Но, может быть, главная причина свёртывания реформы к лету 1917 года крылась как раз во внешне выигрышном лозунге опоры на «крепкого хозяина», сильного мужика. Это заявление шло вразрез с вековечными представлениями крестьян о царе как о защитнике слабых, подрывало монархическую идею в самом корне. Вместо защиты слабых власть теперь поддерживала право сильных. Это никак не вязалось с той «правдой для всех», о которой мечтали крестьяне. Интересно, что и Л. Н. Толстой в личной переписке со Столыпиным указывал ему на этот нравственный изъян реформы.
Экономическая правота столыпинской аграрной реформы сегодня очевидна. Но в ту эпоху ей пришлось столкнуться с ещё не отжившими мощными тенденциями народной психологии. Дождавшись Декрета о земле 1917 года, большинство крестьян повели себя как те тощие коровы, которые пожрали тучных, но сами от этого тучнее не стали (Быт. 41, 17–21). Революционизация общественного сознания происходит парадоксально: революция поджидала русское общество на пути от плохого положения к лучшему, когда части людей казалось, что реформы идут слишком медленно.
1909 год стал временем наивысшего взлёта и одновременно началом заката эпохи Столыпина. Справившись с революционными потрясениями, победив левую оппозицию, Столыпин столкнулся с крепнувшей в этих условиях правой реакцией со стороны влиятельных членов Государственного совета (В. Ф. Трепов, П. Н. Дурново) и «Союза русского народа», обвинявших его в опасном либерализме и заигрывании с Думой.
Оппозиция справа дополнялась открытой неприязнью к Петру Аркадиевичу императрицы Александры Фёдоровны. Причиной тому было столкновение премьера с Г. Распутиным.

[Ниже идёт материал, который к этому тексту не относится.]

import Summits.QuantumFields.YangMills.Theorems.BalabanUVNodesN27AtRecord11
import Summits.QuantumFields.YangMills.Theorems.BalabanUVNodesSpineCarriersOfRecord13CoPH
import Summits.QuantumFields.YangMills.Theorems.BalabanUVNodesRateCarriersOfRecord13CoPH

/-!
# BalabanUVNodes ∕ N27 = binder B5 AT THE RECORD, XXXVIIIᶜᵒᴾᴴ — N27 AT THE CoPH-KEYED STAGE-13 CARRIER HOMES OF RECORD: B5 `Spine ₁₃CCoPH` from the one-application stub instances at (T-SPINE)
# `YMDAG.UVSplit.SRec₁₃CoPH cr` (`…SpineCarriersOfRecord13CoPH`) and (T-RATE) `YMDAG.UVSplit.RRec₁₃CoPH 𝔯` (dag-n22-e 1″ᶜᵒᴾᴴ `…RateCarriersOfRecord13CoPH`, keyed by RR-2's `Node00.IsDatumOfRecord₁₃CCoPH` ∕ `.params`)
# and the N19′ edge at the homes' own keys, `S_R00x` discharged by name (`s_R00x_rRec₁₃CoPH`): THE v1.7 `CoPH` EDITION OF MODULE XXXVIII `…N27AtRecord13Home` (p494468 ‴ ∕ p509319 ⁗)
# (cell `pub-ymgap`, HUMAN RULING D-0062 Track A, R134 seat `pub-ymgap-dag-n27-c` (s2) gen 9; `--kind proof --supports <K3 id of record> --as helper`; COUNT-NEUTRAL; `N`-generic, NO Theses import)

WHY THIS EDITION (v1.7 `CoPH` = RECORD 13 WITH THE HISTORY-INDEXED RESIDUAL 𝐓-WEIGHT SLOT `Zh p n Ω Λ` (+ the history-indexed §2 smearing `Phih`) — FINDING №9, director-ym №183 H1ʰ ∕
№186 DESIGN (α) WHOLE-HISTORY ∕ №190 PRESS WORD; def-T FILE 27 `Node00/Record13CoPH.lean` p537939 ✓ + 28T `Node00/Record13SepCoPH.lean` p539169 ✓, RR-2 `Node00/Record13DatumKeyCoPH.lean` ∕
`…KeySepCoPH.lean` ✓ (guard `unityNondeg₁₃H`); route rev 24∕25, dag-lead WORDS-143: K3⁷ `SpineGivenEndpointR13SepCoPH` = stmt-QuantumFields-20544, the ⁶ items aside): this file is the T₇ image of my v1.6
storey `…N27AtRecord13CoPRHome (XXXVIIIᶜᵒᴾᴿ)` (p535496 ✓), which STANDS as a landed sibling — binder `θ : Node00.Stage13RParams F N ↦ θ : Node00.Stage13HParams F N` (`extends Stage13RParams` by the fields `Zh`, `Phih`),
core provisos `θ.Provisos₁₃CoPR ↦ θ.Provisos₁₃CoPH` (rows `zhLaws ∕ zhLocal`), datum ∕ tower ∕ record ∕ shadow ∕ faces `…₁₃CoPR ↦ …₁₃CoPH` (`datumOfRecord₁₃CoPH θ h` reads the history's
𝐓-weights `WtOfRecord₁₃H θ p s`), guard `θ.ZrUnity ↦ θ.ZhUnity` (RR-2 `unityNondeg₁₃R ↦ unityNondeg₁₃H`), RR-2's ∕ the carriers' ∕ my stems `CoPR ↦ CoPH`; the two SITE-RULE sites of the v1.6
image (`u3OfRecord₁₃ θ.toStage13Params`, the θ-level junction `n18At_u3OfRecord₁₃_readingAdm_iff θ.toStage13Params`) are UNCHANGED — `θ.toStage13Params`, `θ.γ`, `θ.τ9`, `θ.Admissible`,
`θ.SlotsNondegenerate₁₃`, `θ.toStage12Params` resolve through the two-level `extends`.  bg-BLIND and proviso-FIELD-blind as before: the provisos enter ONLY as the binder type
`hc : θ.Provisos₁₃CoPH F N` and inside `datumOfRecord₁₃CoPH F N θ hc` (keyed ONCE; the item edition's tuple `(θ, h : θ.Provisos₁₃SepCoPH F N)` applies it at `hc := h.toCore`, datum `rfl` by
def-T's `datumOfRecord₁₃SepCoPH_eq_coPH`).  Statements AND proofs = the v1.6 module's, token for token under T₇; NO bridge to ∕ from the v1.6 storeys is stated (different data: `Zh p n Ω Λ`
per history vs `Zr p` per run; the ONE-WAY door ⁶ → ⁷ is def-T's `Stage13HParams.ofHistoryBlind`).

THE KNIT.  XIV `spine_of_rateStubs_coreEdge` at `Rec := Node00.IsRecordOfRecord₁₃CCoPH F N`, `SRec := SRec₁₃CoPH cr`, `RRec := RRec₁₃CoPH 𝔯`:
* `S_R00x ₁₃CCoPH (RRec₁₃CoPH 𝔯)` — PROVED at the home (`YMDAG.UVSplit.s_R00x_rRec₁₃CoPH`: the run-length-0 bundle at the record's own datum key; existence of residual objects is free),
  so it is NOT a hypothesis here;
* `S_N14`–`S_N18`, `S_N22` at `RRec₁₃CoPH 𝔯` — the home's one-application instances (`s_N14_rRec₁₃CoPH_iff` … `s_N22_rRec₁₃CoPH_iff`), HYPOTHESES;
* `S_N27x ₁₃CCoPH (SRec₁₃CoPH cr)`, `S_N20`, `S_N21` at `SRec₁₃CoPH cr` — the home's instances (`s_N27x_sRec₁₃CoPH_of`, `s_N20_sRec₁₃CoPH_iff`, `s_N21_sRec₁₃CoPH_iff`), HYPOTHESES;
* the N19′ ∃δ-edge AT THE TWO HOMES' KEYS (`h19`): for every admissible Stage-13 `θ` with provisos, every `g₀`, `os`, every datum key `h : IsDatumOfRecord₁₃CCoPH F N (datumOfRecord₁₃CoPH F N θ hP)`
  of θ's own datum and every run length `k`: the six rates at the CANONICAL rate bundle `rateCarriersOfRecord₁₃CoPH 𝔯 F h.params h.provisos g₀ os k` give SOME summable `δ` carrying
  `Spine.NE7.Core` on the shell-free cores of `cr F θ hP g₀ os` (`coreEdge_of_homes₁₃CoPH`).

WHAT IS KERNEL-CHECKED ([bookkeeping]; 0 `def`, 0 `sorry`): `coreEdge_of_homes₁₃CoPH` · **`spine_rec13CCoPH_of_homes₁₃CoPH`** (the knit above ⇒ `Spine ₁₃CCoPH`) · `spine_rec13CCoPH_of_homes₁₃CoPH_faces` (the same with
the spine-side stubs replaced by their θ-indexed readings through the home's faces: N20 `RelWeightBound` ∕ N21 `ShellWeightBound` at `cr F θ hP g₀ os`, N27x's unconditional θ-form).

HONEST FRAMING.  COMPOSITE-node bookkeeping: every K4∕K5 stub and the edge are HYPOTHESES with NO producer at the Stage-13 record today (0∕1; the children's ₁₃ re-keying is in
progress); the readings `cr`, `𝔯` are PARAMETERS of the homes (no reading of Bałaban's dressed expansion ∕ dressed tower of record exists); `S_R00x` is discharged only because residual
objects exist by construction (located, not content); nothing of Bałaban's asserted; NE7 ∕ NE7b ∕ NE7c NOT PRINTED for d = 4 and NOT PROVED; NO node discharged; K3 NOT claimed; no ₁₃
inhabitant claimed (K0 open); counts UNMOVED (typed 28∕28 · discharged 5∕27, A 5∕28); one finite four-torus programme at fixed `ε` — NOT ℝ⁴, NOT infinite volume, NOT OS, NOT a mass
gap, NOT Clay.  No decl below carries a cite tag.
-/

namespace Summit.QuantumFields.YangMills.Theorems.BalabanUVNodesN27SpineRecord

open Literature.MathematicalPhysics.QuantumFieldTheory.Balaban1983to89
open Literature.MathematicalPhysics.QuantumFieldTheory.Balaban1983to89.T4Continuum
open T4WeightBudget (RelWeightBound)
open T4IndicatorShell (ShellWeightBound)
open T4ContinuumYM4Torus (ForSmallCouplings)
open Summit.QuantumFields.BalabanUV.T4Continuum.Spine
open YMDAG.UVSplit
open Node00 (Stage13HParams datumOfRecord₁₃CoPH IsRecordOfRecord₁₃CCoPH IsDatumOfRecord₁₃CCoPH)

variable {N : ℕ} [NeZero N] (cr : SpineReading₁₃CoPH N) (𝔯 : RateReading₁₃CoPH N)

/-! ## §1 The N19′ edge at the two homes' keys -/

/-- **XIV's N19′ EDGE AT `(SRec₁₃CoPH cr, RRec₁₃CoPH 𝔯)`**: a bundle pinned by `SRec₁₃CoPH cr` is `cr F θ hP g₀ os` for an admissible θ with provisos realising `D`; rate carriers pinned by `RRec₁₃CoPH 𝔯` at
the same `D` are a run length `k` of the canonical bundle at a datum key of `D`; so the edge XIV consumes is the HOME-KEYED pair form `h19`. [bookkeeping] -/
theorem coreEdge_of_homes₁₃CoPH
    (h19 : ∀ (F : T4Family) (θ : Stage13HParams F N) (hP : θ.Provisos₁₃CoPH F N), θ.Admissible F N → ∀ (g₀ : ℕ → ℝ) (os : List (ULoop F))
      (h : IsDatumOfRecord₁₃CCoPH F N (datumOfRecord₁₃CoPH F N θ hP)) (k : ℕ),
      RatesAt (datumOfRecord₁₃CoPH F N θ hP) (rateCarriersOfRecord₁₃CoPH 𝔯 F h.params h.provisos g₀ os k) → letI := (cr F θ hP g₀ os).dec
        ∃ δ : ℕ → ℝ, NE7.Core (cr F θ hP g₀ os).l₀ (cr F θ hP g₀ os).vol (cr F θ hP g₀ os).T (cr F θ hP g₀ os).Bad
          (fun K t τ => (cr F θ hP g₀ os).A K t τ - (cr F θ hP g₀ os).shA K t τ) (fun K t τ => (cr F θ hP g₀ os).B K t τ - (cr F θ hP g₀ os).shB K t τ) δ ∧
          Summable δ)
    (F : T4Family) (D : Datum F N) (g₀ : ℕ → ℝ) (os : List (ULoop F)) (S : SpineCarriers) (R : RateCarriers N)
    (hS : SRec₁₃CoPH cr F D g₀ os S) (hR : RRec₁₃CoPH 𝔯 F D g₀ os R) (hrates : RatesAt D R) : letI := S.dec
      ∃ δ : ℕ → ℝ, NE7.Core S.l₀ S.vol S.T S.Bad (fun K t τ => S.A K t τ - S.shA K t τ) (fun K t τ => S.B K t τ - S.shB K t τ) δ ∧ Summable δ := by
  obtain ⟨θ, hP, hθ, rfl, rfl⟩ := hS
  obtain ⟨h, k, rfl⟩ := hR
  exact h19 F θ hP hθ g₀ os h k hrates

/-! ## §2 The knit at the homes -/

/-- **N27 = B5 AT THE STAGE-13 RECORD FROM THE STUB INSTANCES OF THE TWO CARRIER HOMES OF RECORD AND THE HOME-KEYED N19′ EDGE — `S_R00x` DISCHARGED BY NAME.**  XIV
`spine_of_rateStubs_coreEdge` at `(₁₃CCoPH, SRec₁₃CoPH cr, RRec₁₃CoPH 𝔯)` with `hx := s_R00x_rRec₁₃CoPH 𝔯` (home theorem): the six K4 stubs at `RRec₁₃CoPH 𝔯`, the three K5 stubs at `SRec₁₃CoPH cr` and `h19` give
`Spine ₁₃CCoPH`.  Every remaining stub a HYPOTHESIS (0∕1 today). [bookkeeping] -/
theorem spine_rec13CCoPH_of_homes₁₃CoPH (h14 : S_N14 (RRec₁₃CoPH 𝔯)) (h15 : S_N15 (RRec₁₃CoPH 𝔯)) (h16 : S_N16 (RRec₁₃CoPH 𝔯)) (h17 : S_N17 (RRec₁₃CoPH 𝔯))
    (h18 : S_N18 (RRec₁₃CoPH 𝔯)) (h22 : S_N22 (RRec₁₃CoPH 𝔯)) (hx' : S_N27x (fun F D w => IsRecordOfRecord₁₃CCoPH F N D w) (SRec₁₃CoPH cr)) (h20 : S_N20 (SRec₁₃CoPH cr))
    (h21 : S_N21 (SRec₁₃CoPH cr))
    (h19 : ∀ (F : T4Family) (θ : Stage13HParams F N) (hP : θ.Provisos₁₃CoPH F N), θ.Admissible F N → ∀ (g₀ : ℕ → ℝ) (os : List (ULoop F))
      (h : IsDatumOfRecord₁₃CCoPH F N (datumOfRecord₁₃CoPH F N θ hP)) (k : ℕ),
      RatesAt (datumOfRecord₁₃CoPH F N θ hP) (rateCarriersOfRecord₁₃CoPH 𝔯 F h.params h.provisos g₀ os k) → letI := (cr F θ hP g₀ os).dec
        ∃ δ : ℕ → ℝ, NE7.Core (cr F θ hP g₀ os).l₀ (cr F θ hP g₀ os).vol (cr F θ hP g₀ os).T (cr F θ hP g₀ os).Bad
          (fun K t τ => (cr F θ hP g₀ os).A K t τ - (cr F θ hP g₀ os).shA K t τ) (fun K t τ => (cr F θ hP g₀ os).B K t τ - (cr F θ hP g₀ os).shB K t τ) δ ∧
          Summable δ) :
    Spine (N := N) fun F D w => IsRecordOfRecord₁₃CCoPH F N D w :=
  spine_of_rateStubs_coreEdge _ (SRec₁₃CoPH cr) (RRec₁₃CoPH 𝔯) (s_R00x_rRec₁₃CoPH 𝔯) h14 h15 h16 h17 h18 h22 hx' h20 h21 (coreEdge_of_homes₁₃CoPH cr 𝔯 h19)

/-- **THE SAME WITH THE SPINE-SIDE STUBS READ THROUGH THE HOME's FACES**: N20 `RelWeightBound` and N21 `ShellWeightBound` at `cr F θ hP g₀ os` for every admissible Stage-13 θ with
provisos (`s_N20_sRec₁₃CoPH_iff` ∕ `s_N21_sRec₁₃CoPH_iff`), and N27x's unconditional θ-form (`s_N27x_sRec₁₃CoPH_of`: positivity + E1∕E2 against the datum's dressed partition functions at every
admissible θ); rate stubs as in `spine_rec13CCoPH_of_homes₁₃CoPH`. [bookkeeping] -/
theorem spine_rec13CCoPH_of_homes₁₃CoPH_faces (h14 : S_N14 (RRec₁₃CoPH 𝔯)) (h15 : S_N15 (RRec₁₃CoPH 𝔯)) (h16 : S_N16 (RRec₁₃CoPH 𝔯)) (h17 : S_N17 (RRec₁₃CoPH 𝔯))
    (h18 : S_N18 (RRec₁₃CoPH 𝔯)) (h22 : S_N22 (RRec₁₃CoPH 𝔯))
    (hx : ∀ (F : T4Family) (θ : Stage13HParams F N) (hP : θ.Provisos₁₃CoPH F N), θ.Admissible F N → ∀ (g₀ : ℕ → ℝ) (os : List (ULoop F)),
      0 < (cr F θ hP g₀ os).l₀ ∧ 0 < (cr F θ hP g₀ os).vol ∧
        (∀ (K : ℕ) (t : ℝ), |t| ≤ (cr F θ hP g₀ os).l₀ →
          T4GenFunBounds.schemeZ ((datumOfRecord₁₃CoPH F N θ hP).scheme g₀) os ((cr F θ hP g₀ os).K₀ + K) t =
            ∑ τ ∈ (cr F θ hP g₀ os).T K, (cr F θ hP g₀ os).A K t τ) ∧
        (∀ (K : ℕ) (t : ℝ), |t| ≤ (cr F θ hP g₀ os).l₀ →
          T4GenFunBounds.schemeZ ((datumOfRecord₁₃CoPH F N θ hP).scheme g₀) os ((cr F θ hP g₀ os).K₀ + K + 1) t =
            ∑ τ ∈ (cr F θ hP g₀ os).T K, (cr F θ hP g₀ os).B K t τ))
    (h20 : ∀ (F : T4Family) (θ : Stage13HParams F N) (hP : θ.Provisos₁₃CoPH F N), θ.Admissible F N → ∀ (g₀ : ℕ → ℝ) (os : List (ULoop F)),
      RelWeightBound (cr F θ hP g₀ os).l₀ (cr F θ hP g₀ os).T (cr F θ hP g₀ os).A (cr F θ hP g₀ os).B (cr F θ hP g₀ os).Bad (cr F θ hP g₀ os).W)
    (h21 : ∀ (F : T4Family) (θ : Stage13HParams F N) (hP : θ.Provisos₁₃CoPH F N), θ.Admissible F N → ∀ (g₀ : ℕ → ℝ) (os : List (ULoop F)),
      ShellWeightBound (cr F θ hP g₀ os).l₀ (cr F θ hP g₀ os).T (cr F θ hP g₀ os).A (cr F θ hP g₀ os).B (cr F θ hP g₀ os).shA (cr F θ hP g₀ os).shB
        (cr F θ hP g₀ os).Wsh)
    (h19 : ∀ (F : T4Family) (θ : Stage13HParams F N) (hP : θ.Provisos₁₃CoPH F N), θ.Admissible F N → ∀ (g₀ : ℕ → ℝ) (os : List (ULoop F))
      (h : IsDatumOfRecord₁₃CCoPH F N (datumOfRecord₁₃CoPH F N θ hP)) (k : ℕ),
      RatesAt (datumOfRecord₁₃CoPH F N θ hP) (rateCarriersOfRecord₁₃CoPH 𝔯 F h.params h.provisos g₀ os k) → letI := (cr F θ hP g₀ os).dec
        ∃ δ : ℕ → ℝ, NE7.Core (cr F θ hP g₀ os).l₀ (cr F θ hP g₀ os).vol (cr F θ hP g₀ os).T (cr F θ hP g₀ os).Bad
          (fun K t τ => (cr F θ hP g₀ os).A K t τ - (cr F θ hP g₀ os).shA K t τ) (fun K t τ => (cr F θ hP g₀ os).B K t τ - (cr F θ hP g₀ os).shB K t τ) δ ∧
          Summable δ) :
    Spine (N := N) fun F D w => IsRecordOfRecord₁₃CCoPH F N D w :=
  spine_rec13CCoPH_of_homes₁₃CoPH cr 𝔯 h14 h15 h16 h17 h18 h22 (s_N27x_sRec₁₃CoPH_of cr hx) ((s_N20_sRec₁₃CoPH_iff cr).mpr h20) ((s_N21_sRec₁₃CoPH_iff cr).mpr h21) h19

end Summit.QuantumFields.YangMills.Theorems.BalabanUVNodesN27SpineRecord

В конце 1908 года петербургское охранное отделение узнало от дворцового коменданта Дедюлина о том, что на квартире фрейлины А. А. Вырубовой императрице был представлен «старец» Григорий Распутин — личность, охранке совершенно неизвестная и потому возбудившая подозрения. Слежка и сбор сведений о нём дали неутешительную информацию: хотя подозрения в террористических замыслах отпали, но выяснилось, что за «старцем» числятся кражи, разврат…
Узнав об этом, Столыпин был поражён, ведь во все эти смутные годы Пётр Аркадиевич ревниво оберегал монаршую честь от любых посягательств и подозрений. В 1909 году состоялся его личный разговор с государем, смущённым вмешательством премьера в его личную жизнь. Николай II пообещал, что встреч с Распутиным больше не будет.
Однако вскоре Столыпину сообщили, что Распутин не только не уехал, но, напротив, зачастил ко двору и, видимо, пользовался особым расположением государыни. Рискуя очень многим, Столыпин на свой страх и риск выдал агентам охранки разрешение на арест и высылку Распутина из столицы с условием ареста за пределами Царского Села. Первые старания агентов ни к чему не привели, но вскоре Распутин, не дожидаясь дальнейшего развития событий, исчез и через некоторое время объявился в Сибири, в родном селе.
А в 1911 году, после возвращения «старца» в Петербург, состоялась личная встреча премьера с Распутиным, на которой последний пытался гипнотизировать Петра Аркадиевича, но безрезультатно. После этой встречи Распутин был выслан в родное село, но вскоре объявился в Киеве, привезённый туда Вырубовой.
Борьба с политическими интригами и самоотверженное отстаивание авторитета августейшей фамилии от грязных посягательств всякого рода авантюристов дорого стоили Петру Аркадиевичу. По утверждению сотрудника «Нового времени» А. А. Пиленко, Столыпин говорил в 1910 году одному иностранному послу: «Мой авторитет подорван; меня подержат, сколько будет надобно, для того чтобы использовать мои силы, а затем меня выбросят за борт» (Московский еженедельник, 1910, 20 мар.). Столыпин, «честный часовой», оказался помехой и здесь, не пожелав, достигнув заветной цели, уйти со своего поста. Обстановка в стране стабилизировалась, на смену крестьянину-бунтарю шёл столыпинский «крепкий мужичок», атакующий дворянские поместья не наскоком, а экономической осадой, и с гораздо большим успехом. Столыпинские ревизионные комиссии против высокопоставленных воров и мздоимцев, думские расследования грозили окончательно закрыть для очень и очень многих сановников доступ к кормушке власти. Через его голову левые и правые протягивали друг другу руки, и уже никто не мог поручиться, с какой стороны будет нанесён роковой удар.